[Records for the exercise — start]

/-! ### The crux follows from shell locality -/

/-- **`BlowupIsLocallyDriven` follows from shell locality alone.** If every maximal finite-energy classical solution
from Clay data admits `M ≥ 1`, `t₀ < T`, `R > 0` and an integrable `g₁` bounding, at every deep near-maximum vorticity
point `x` with canonical core radius `ρ`, `Mρ ≤ R`, the symmetric gradient induced at `x` by the vorticity in the SHELL
`B(x,R) ∖ B(x,Mρ)` (the registered stub `stub_intermediateZone` of line `registered`, taken here as the hypothesis
`hI`), then the crux B holds: `g := |g₁| + C (√((R/3)⁻⁵) ‖u 0‖₂ + √((R/3)⁻³) ‖∇u(t)‖₂)` works, by `farFieldStrain`
at radius `R` (resp. `Mρ` when `Mρ > R`, by antitonicity in the radius), the energy bound and `stub_enstrophyControl`.
[folklore] -/
theorem blowupIsLocallyDriven_of_shellLocality
    (hI : ∀ (ν T : ℝ), 0 < ν → 0 < T →
    ∀ (u : ℝ → EuclideanSpace ℝ (Fin 3) → EuclideanSpace ℝ (Fin 3)) (p : ℝ → EuclideanSpace ℝ (Fin 3) → ℝ),
      Literature.Analysis.FluidPDE.IsMaximalSmoothSolution ν 0 u p T →
      Literature.Analysis.FluidPDE.IsLerayHopfOn T ν 0 (u 0) u →
      Literature.Analysis.FluidPDE.HasRapidSpatialDecay (u 0) →
      ∃ (M t₀ R : ℝ) (g₁ : ℝ → ℝ), 1 ≤ M ∧ 0 ≤ t₀ ∧ t₀ < T ∧ 0 < R ∧
        MeasureTheory.IntegrableOn g₁ (Set.Ico t₀ T) ∧
        ∀ t ∈ Set.Ico t₀ T, ∀ (x : EuclideanSpace ℝ (Fin 3)) (ρ : ℝ), 0 < ρ → M * ρ ≤ R →
          (⨆ z, ‖Literature.Analysis.FluidPDE.curl (u t) z‖) ≤ 2 * ‖Literature.Analysis.FluidPDE.curl (u t) x‖ →
          Metric.ball x ρ ⊆ {y | (⨆ z, ‖Literature.Analysis.FluidPDE.curl (u t) z‖) ≤ 4 * ‖Literature.Analysis.FluidPDE.curl (u t) y‖} →
          (∀ (x' : EuclideanSpace ℝ (Fin 3)) (ρ' : ℝ),
            (⨆ z, ‖Literature.Analysis.FluidPDE.curl (u t) z‖) ≤ 2 * ‖Literature.Analysis.FluidPDE.curl (u t) x'‖ →
            Metric.ball x' ρ' ⊆ {y | (⨆ z, ‖Literature.Analysis.FluidPDE.curl (u t) z‖) ≤ 4 * ‖Literature.Analysis.FluidPDE.curl (u t) y‖} →
            ρ' ≤ 2 * ρ) →
          ∀ e : EuclideanSpace ℝ (Fin 3), ‖e‖ = 1 →
            |inner ℝ ((fderiv ℝ (fun z : EuclideanSpace ℝ (Fin 3) => ∫ y, (4 * Real.pi * ‖z - y‖ ^ 3)⁻¹ • Literature.Analysis.FluidPDE.cross ((Metric.ball x R).indicator (Literature.Analysis.FluidPDE.curl (u t)) y) (z - y)) x
              - fderiv ℝ (fun z : EuclideanSpace ℝ (Fin 3) => ∫ y, (4 * Real.pi * ‖z - y‖ ^ 3)⁻¹ • Literature.Analysis.FluidPDE.cross ((Metric.ball x (M * ρ)).indicator (Literature.Analysis.FluidPDE.curl (u t)) y) (z - y)) x) e) e|
              ≤ g₁ t) :
    Summit.NavierStokesRegularity.NavierStokesRegularity.Theses.CoreLogGas.BlowupIsLocallyDriven := by
  intro ν T hν hT u p hmax hlh hdec
  obtain ⟨C, hC0, hC⟩ := farFieldStrain
  have hcl : Literature.Analysis.FluidPDE.IsClassicalNSSolutionOn (Set.Ico 0 T) ν 0 u p := hmax.1
  obtain ⟨hint, hsq⟩ := stub_enstrophyControl ν T hν hT u p hcl hlh hdec
  obtain ⟨M, t₀, R, g₁, hM, ht₀, ht₀T, hR, hg₁, hH⟩ := hI ν T hν hT u p hmax hlh hdec
  -- the far-field majorant at radius `R` (opaque name)
  obtain ⟨Φ, hΦ⟩ : ∃ Φ : ℝ → ℝ, Φ = fun t => C * (Real.sqrt ((R / 3)⁻¹ ^ 5) * Real.sqrt (∫ y, ‖u 0 y‖ ^ 2) +
      Real.sqrt ((R / 3)⁻¹ ^ 3) * Real.sqrt (∫ y, ‖fderiv ℝ (u t) y‖ ^ 2)) := ⟨_, rfl⟩
  refine ⟨M, t₀, fun t => |g₁ t| + Φ t, hM, ht₀, ht₀T, ?_, ?_⟩
  · -- integrability of g on [t₀, T)
    have hsub : Set.Ico t₀ T ⊆ Set.Ico 0 T := Set.Ico_subset_Ico_left ht₀
    have hN : MeasureTheory.IntegrableOn (fun t => Real.sqrt (∫ y, ‖fderiv ℝ (u t) y‖ ^ 2)) (Set.Ico t₀ T)
        MeasureTheory.volume := hsq.mono_set hsub
    have hΦi : MeasureTheory.IntegrableOn Φ (Set.Ico t₀ T) MeasureTheory.volume := by
      have h1 : MeasureTheory.IntegrableOn (fun _ : ℝ => Real.sqrt ((R / 3)⁻¹ ^ 5) * Real.sqrt (∫ y, ‖u 0 y‖ ^ 2))
          (Set.Ico t₀ T) MeasureTheory.volume := integrableOn_const (by simp)
      rw [hΦ]
      exact ((h1.add (hN.integrable.const_mul _)).integrable.const_mul C)
    exact hg₁.integrable.abs.add hΦi
  · intro t ht x ρ hρ hpeak hball hmaxrad e he
    -- classical facts at the time slice t
    have ht' : t ∈ Set.Ico 0 T := ⟨ht₀.trans ht.1, ht.2⟩
    have hCi : ContDiff ℝ ∞ (u t) := hcl.contDiff_velocity ht'
    have hdiv : Literature.Analysis.FluidPDE.VectorCalculus.IsDivFree (u t) := hcl.divFree t ht'
    have hL2 : MeasureTheory.MemLp (u t) 2 MeasureTheory.volume := hlh.memLp t ⟨ht'.1, ht'.2.le⟩
    have hgrad : MeasureTheory.Integrable (fun y => ‖fderiv ℝ (u t) y‖ ^ 2) MeasureTheory.volume := hint t ht'
    -- energy: `‖u t‖₂ ≤ ‖u 0‖₂`
    have hen : Real.sqrt (∫ y, ‖u t y‖ ^ 2) ≤ Real.sqrt (∫ y, ‖u 0 y‖ ^ 2) :=
      Real.sqrt_le_sqrt (farField_integral_norm_sq_le_datum hlh hν.le ⟨ht'.1, ht'.2.le⟩)
    -- the far-field bound at any radius `S ≥ R` is at most `Φ t`
    have hfar : ∀ S : ℝ, R ≤ S →
        |inner ℝ ((fderiv ℝ (u t) x - fderiv ℝ (fun z : EuclideanSpace ℝ (Fin 3) => ∫ y, (4 * Real.pi * ‖z - y‖ ^ 3)⁻¹ • Literature.Analysis.FluidPDE.cross ((Metric.ball x S).indicator (Literature.Analysis.FluidPDE.curl (u t)) y) (z - y)) x) e) e|
          ≤ Φ t := by
      intro S hRS
      have hS : 0 < S := hR.trans_le hRS
      refine (hC (u t) hCi hdiv hL2 hgrad S hS x e he).trans ?_
      have hmono : ∀ k : ℕ, Real.sqrt ((S / 3)⁻¹ ^ k) ≤ Real.sqrt ((R / 3)⁻¹ ^ k) := by
        intro k
        apply Real.sqrt_le_sqrt
        apply pow_le_pow_left₀ (by positivity)
        exact inv_anti₀ (by positivity) (by linarith)
      rw [hΦ]
      have hb0 : 0 ≤ Real.sqrt (∫ y, ‖fderiv ℝ (u t) y‖ ^ 2) := Real.sqrt_nonneg _
      have ha0 : 0 ≤ Real.sqrt (∫ y, ‖u 0 y‖ ^ 2) := Real.sqrt_nonneg _
      have hsS : 0 ≤ Real.sqrt ((S / 3)⁻¹ ^ 5) := Real.sqrt_nonneg _
      refine mul_le_mul_of_nonneg_left (add_le_add ?_ ?_) hC0
      · exact mul_le_mul (hmono 5) hen (Real.sqrt_nonneg _) (Real.sqrt_nonneg _)
      · exact mul_le_mul_of_nonneg_right (hmono 3) hb0
    show _ ≤ |g₁ t| + Φ t
    by_cases hcase : M * ρ ≤ R
    · -- split the exterior at radius R: far field + intermediate shell
      have h1 := hfar R le_rfl
      have h2 := (hH t ht x ρ hρ hcase hpeak hball hmaxrad e he).trans (le_abs_self (g₁ t))
      exact (farField_abs_inner_sub_le_split _ _ _ e).trans ((add_le_add h1 h2).trans_eq (add_comm _ _))
    · -- the M-ball already contains B(x,R): the far-field bound applies directly at radius M ρ
      exact (hfar (M * ρ) (lt_of_not_ge hcase).le).trans (le_add_of_nonneg_left (abs_nonneg _))


end Summit.NavierStokesRegularity.NavierStokesRegularity.Theorems.BlowupIsLocallyDriven.Registered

[Records for the exercise — finish]

* [Task brief] Of all the lines in the data above, show only those that hold the word "hint".

* [Task solution]
  obtain ⟨hint, hsq⟩ := stub_enstrophyControl ν T hν hT u p hcl hlh hdec
    have hgrad : MeasureTheory.Integrable (fun y => ‖fderiv ℝ (u t) y‖ ^ 2) MeasureTheory.volume := hint t ht'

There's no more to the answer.